Weiss et al. show that LSTMs can learn to count, whereas RNNs and GRUs do not. Similarly, Sugzgun et al. observe that LSTMs can learn the 1-Dyck counter language, whereas other RNNs do not. This is predicted by the theory since saturated LSTMs can do counting, but saturated RNNs and GRUs are finite state.

Hao et al. show how stack neural networks can solve the (beyond counter language) task of reversing a string, whereas LSTMs fail badly on this. In my paper, I also showed that attention can solve this task. Both of the results are predicted by the theory, since stack neural networks and attention allow for exponential configurations, which are needed to reverse a string, whereas LSTMs are limited to polynomial configurations.

While I found that regularized neural networks display the counting pattern reported by Weiss et al., I also found that the unregularized LSTM, GRU, and RNN can all learn to model the language $a^nb^nc$, which requires counting. Thus, it might be more precise to say that the saturated theory seems to describe the learnable capacity of *regularized* networks. One possible interpretation of this is that the constraints imposed by regularization prevent the network from learning strategies beyond the saturated capacity.

To show that $L(\textrm{RNN})$ is the regular languages, we show two directions of containment.

First, we prove that the the regular languages are an upper bound. We do this by showing that the configuration complexity of the RNN is finite, i.e. $O(1)$. Since each neuron has two possible values ($-1$ and $1$), and there are $k$ neurons in the state, the number of configurations of the state vector is $O(2^k) = O(1)$.

The other direction is a little more complicated. We need to construct an RNN to simulate an arbitrary finite state machine. A construction for this is provided in Lemma B.1.

In the LSTM case, even when we discretize the network, we get a model with more than finite state. This is because the LSTM’s gating architecture is capable of counting (Weiss et al., 2018).

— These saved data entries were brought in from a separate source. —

/-- **The right edge `Re w = 10`: `|ξ(w − 1)| ≤ 0.87 |ξ(w)|`.** Here
`ξ(w−1)/ξ(w) = ((w−2)/w) · B((w−1)/2, ½) · ζ(w−1)/ζ(w)` with `|B| ≤ B(9/2, ½) = 105π/384 < 0.86`,
`|ζ(w − 1) | ≤ 1 + 2^{−7}(π²/6 − 1)`, `|ζ(w)| ≥ 1 − 2^{−8}(π²/6 − 1)`. [folklore] -/
theorem norm_riemannXi_sub_one_le_of_re_eq_ten {w : ℂ} (hw : w.re = 10) :
    ‖riemannXi (w - 1)‖ ≤ 0.87 * ‖riemannXi w‖ := by
  have hπ3 := Real.pi_gt_three
  have hπ4 := Real.pi_lt_d4
  -- the factors
  set u : ℂ := (w - 1) / 2 with hu
  have hu_re : u.re = 9 / 2 := by rw [hu]; simp [hw]; norm_num
  have hu0 : 0 < u.re := by rw [hu_re]; norm_num
  have hhalf : (0 : ℝ) < (1 / 2 : ℂ).re := by norm_num
  have hw0 : w ≠ 0 := fun h ↦ by rw [h, zero_re] at hw; norm_num at hw
  have hw1 : w - 1 ≠ 0 := fun h ↦ by
    have := congrArg re h; simp [hw] at this; norm_num at this
  have hζw : riemannZeta w ≠ 0 := riemannZeta_ne_zero_of_one_lt_re (by rw [hw]; norm_num)
  have hΓ : Complex.Gamma (u + 1 / 2) ≠ 0 :=
    Complex.Gamma_ne_zero_of_re_pos (by simp [hu_re]; norm_num)
  have hΓu : Complex.Gamma u ≠ 0 := Complex.Gamma_ne_zero_of_re_pos hu0
  -- `Γ(u) √π = Γ(u + ½) B(u, ½)`
  have hbeta := Complex.Gamma_mul_Gamma_eq_betaIntegral hu0 hhalf
  have hsqrt : Complex.Gamma (1 / 2 : ℂ) = (Real.sqrt π : ℂ) := by
    rw [show (1 / 2 : ℂ) = ((1 / 2 : ℝ) : ℂ) by push_cast; ring, Complex.Gamma_ofReal,
      Real.Gamma_one_half_eq]
  -- `ξ(w − 1)` and `ξ(w)` as products
  have hξ1 : riemannXi (w - 1) = (w - 1) * (w - 2) / 2 * (π : ℂ) ^ (-(w - 1) / 2) *
      Complex.Gamma u * riemannZeta (w - 1) := by
    rw [riemannXi_eq_of_one_lt_re (by simp [hw]; norm_num)]
    rw [hu]; ring_nf
  have hξ0 : riemannXi w = w * (w - 1) / 2 * (π : ℂ) ^ (-w / 2) *
      Complex.Gamma (u + 1 / 2) * riemannZeta w := by
    rw [riemannXi_eq_of_one_lt_re (by rw [hw]; norm_num)]
    rw [hu]; ring_nf
  -- norms of the elementary factors
  have hw2_le : ‖w - 2‖ ≤ ‖w‖ := by
    have e1 : ‖w - 2‖ ^ 2 = (w.re - 2) ^ 2 + w.im ^ 2 := by
      rw [Complex.sq_norm, Complex.normSq_apply]; simp; ring
    have e2 : ‖w‖ ^ 2 = w.re ^ 2 + w.im ^ 2 := by
      rw [Complex.sq_norm, Complex.normSq_apply]; ring
    have : ‖w - 2‖ ^ 2 ≤ ‖w‖ ^ 2 := by rw [e1, e2, hw]; norm_num
    exact le_of_sq_le_sq this (norm_nonneg _)
  -- `|B(u, ½)| ≤ 105π/384`
  have hB : ‖Complex.betaIntegral u (1 / 2)‖ ≤ 105 * π / 384 := by
    have h := norm_betaIntegral_le hu0 hhalf
    rw [hu_re, show (1 / 2 : ℂ).re = 1 / 2 by norm_num, beta_nine_halves_one_half] at h
    exact h
  -- `ζ` on the two lines
  have hc : π ^ 2 / 6 - 1 ≤ 0.66 := by nlinarith
  have hζ9 : ‖riemannZeta (w - 1)‖ ≤ 1.006 := by
    have h := norm_riemannZeta_sub_one_le_of_two_le_re (s := w - 1) (by simp [hw]; norm_num)
    have e : (2 : ℝ) ^ (2 - (w - 1).re) = 1 / 128 := by
      rw [show (w - 1).re = 9 by simp [hw]; norm_num, show (2 : ℝ) - 9 = -7 by norm_num,
        Real.rpow_neg (by norm_num), show (7 : ℝ) = (7 : ℕ) by norm_num, Real.rpow_natCast]
      norm_num
    rw [e] at h
    have := norm_le_norm_add_norm_sub' (riemannZeta (w - 1)) 1
    rw [norm_one] at this
    have h' : ‖riemannZeta (w - 1) - 1‖ ≤ 0.006 := h.trans (by nlinarith)
    linarith
  have hζ10 : 0.997 ≤ ‖riemannZeta w‖ := by
    have h := norm_riemannZeta_sub_one_le_of_two_le_re (s := w) (by rw [hw]; norm_num)
    have e : (2 : ℝ) ^ (2 - w.re) = 1 / 256 := by
      rw [hw, show (2 : ℝ) - 10 = -8 by norm_num, Real.rpow_neg (by norm_num),
        show (8 : ℝ) = (8 : ℕ) by norm_num, Real.rpow_natCast]
      norm_num
    rw [e] at h
    have := norm_sub_norm_le 1 (riemannZeta w)
    rw [norm_one] at this
    have h' : ‖1 - riemannZeta w‖ ≤ 0.003 := by rw [norm_sub_rev]; exact h.trans (by nlinarith)
    linarith
  -- assemble: `ξ(w−1) · [w Γ(u+½) ζ(w) √π] = ξ(w) · [(w−2) Γ(u) √π ζ(w−1)]`-type comparison
  have key : riemannXi (w - 1) * (w * Complex.Gamma (u + 1 / 2) * riemannZeta w) =
      riemannXi w * ((w - 2) * (Real.sqrt π : ℂ)⁻¹ * (π : ℂ) ^ ((1 : ℂ) / 2) *
        (Complex.Gamma (u + 1 / 2) * Complex.betaIntegral u (1 / 2)) * riemannZeta (w - 1)) := by
    rw [← hbeta, hsqrt, hξ1, hξ0]
    have hsq : (Real.sqrt π : ℂ) ≠ 0 := by
      exact_mod_cast (Real.sqrt_pos.2 Real.pi_pos).ne'
    have hπc : (π : ℂ) ≠ 0 := by exact_mod_cast Real.pi_pos.ne'
    have e : (π : ℂ) ^ (-(w - 1) / 2) = (π : ℂ) ^ (-w / 2) * (π : ℂ) ^ ((1 : ℂ) / 2) := by
      rw [← Complex.cpow_add _ _ hπc]; congr 1; ring
    rw [e]
    field_simp
  -- take norms
  have hnorm : ‖riemannXi (w - 1)‖ * ‖w * Complex.Gamma (u + 1 / 2) * riemannZeta w‖ =
      ‖riemannXi w‖ * ‖(w - 2) * (Real.sqrt π : ℂ)⁻¹ * (π : ℂ) ^ ((1 : ℂ) / 2) *
        (Complex.Gamma (u + 1 / 2) * Complex.betaIntegral u (1 / 2)) * riemannZeta (w - 1)‖ := by
    rw [← norm_mul, ← norm_mul, key]
  have hπhalf : ‖(π : ℂ) ^ ((1 : ℂ) / 2)‖ = Real.sqrt π := by
    rw [show ((1 : ℂ) / 2) = ((1 / 2 : ℝ) : ℂ) by push_cast; ring,
      Complex.norm_cpow_eq_rpow_re_of_pos Real.pi_pos, Complex.ofReal_re, Real.sqrt_eq_rpow]
  have hsq0 : 0 < Real.sqrt π := Real.sqrt_pos.2 Real.pi_pos
  have hX : ‖w * Complex.Gamma (u + 1 / 2) * riemannZeta w‖ =
      ‖w‖ * ‖Complex.Gamma (u + 1 / 2)‖ * ‖riemannZeta w‖ := by
    rw [norm_mul, norm_mul]
  have hY : ‖(w - 2) * (Real.sqrt π : ℂ)⁻¹ * (π : ℂ) ^ ((1 : ℂ) / 2) *
        (Complex.Gamma (u + 1 / 2) * Complex.betaIntegral u (1 / 2)) * riemannZeta (w - 1)‖ =
      ‖w - 2‖ * (‖Complex.Gamma (u + 1 / 2)‖ * ‖Complex.betaIntegral u (1 / 2)‖) *
        ‖riemannZeta (w - 1)‖ := by
    rw [norm_mul, norm_mul, norm_mul, norm_mul, norm_mul, norm_inv, hπhalf, Complex.norm_real,
      Real.norm_of_nonneg hsq0.le, mul_assoc (‖w - 2‖) ((Real.sqrt π)⁻¹), inv_mul_cancel₀ hsq0.ne',
      mul_one]
  rw [hX, hY] at hnorm
  -- positivity of the common factors
  have hpos : 0 < ‖w‖ * ‖Complex.Gamma (u + 1 / 2)‖ * ‖riemannZeta w‖ := by
    have h1 : 0 < ‖w‖ := norm_pos_iff.2 hw0
    have h2 : 0 < ‖Complex.Gamma (u + 1 / 2)‖ := norm_pos_iff.2 hΓ
    have h3 : 0 < ‖riemannZeta w‖ := norm_pos_iff.2 hζw
    positivity
  -- the right-hand bracket is at most `0.87 · ‖w‖ ‖Γ(u+½)‖ ‖ζ w‖`
  have hbr : ‖w - 2‖ * (‖Complex.Gamma (u + 1 / 2)‖ * ‖Complex.betaIntegral u (1 / 2)‖) *
      ‖riemannZeta (w - 1)‖ ≤ 0.87 * (‖w‖ * ‖Complex.Gamma (u + 1 / 2)‖ * ‖riemannZeta w‖) := by
    have hG0 : 0 ≤ ‖Complex.Gamma (u + 1 / 2)‖ := norm_nonneg _
    have hB0 : 0 ≤ ‖Complex.betaIntegral u (1 / 2)‖ := norm_nonneg _
    have hw0' : 0 ≤ ‖w - 2‖ := norm_nonneg _
    have hz0 : 0 ≤ ‖riemannZeta (w - 1)‖ := norm_nonneg _
    have hB' : ‖Complex.betaIntegral u (1 / 2)‖ ≤ 0.86 := hB.trans (by nlinarith)
    calc ‖w - 2‖ * (‖Complex.Gamma (u + 1 / 2)‖ * ‖Complex.betaIntegral u (1 / 2)‖) *
          ‖riemannZeta (w - 1)‖
        ≤ ‖w‖ * (‖Complex.Gamma (u + 1 / 2)‖ * 0.86) * 1.006 := by
          gcongr
      _ = (0.86 * 1.006) * (‖w‖ * ‖Complex.Gamma (u + 1 / 2)‖) := by ring
      _ ≤ (0.87 * 0.997) * (‖w‖ * ‖Complex.Gamma (u + 1 / 2)‖) := by
          apply mul_le_mul_of_nonneg_right (by norm_num) (by positivity)
      _ = 0.87 * (‖w‖ * ‖Complex.Gamma (u + 1 / 2)‖ * 0.997) := by ring
      _ ≤ 0.87 * (‖w‖ * ‖Complex.Gamma (u + 1 / 2)‖ * ‖riemannZeta w‖) := by
          gcongr
  have h := hnorm.le.trans (mul_le_mul_of_nonneg_left hbr (norm_nonneg _))
  exact le_of_mul_le_mul_right (h.trans_eq (by ring)) hpos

To show that the counter languages are an upper bound, we write the saturated gate network for a particular counter state neuron $c$ as follows:

\[\underset{N \rightarrow \infty}{\lim} c_t\] \[= \underset{N \rightarrow \infty}{\lim} fc_{t-1} + i{\tilde c}_t\] \[= \underset{N \rightarrow \infty}{\lim} ac_{t-1} + b\]where $a$ is $0$ or $1$ and $b$ is $-1$, $0$, or $1$. This equation parameterizes a real-time counter machine update. Thus, the counter languages are an upper bound on the saturated LSTM capacity.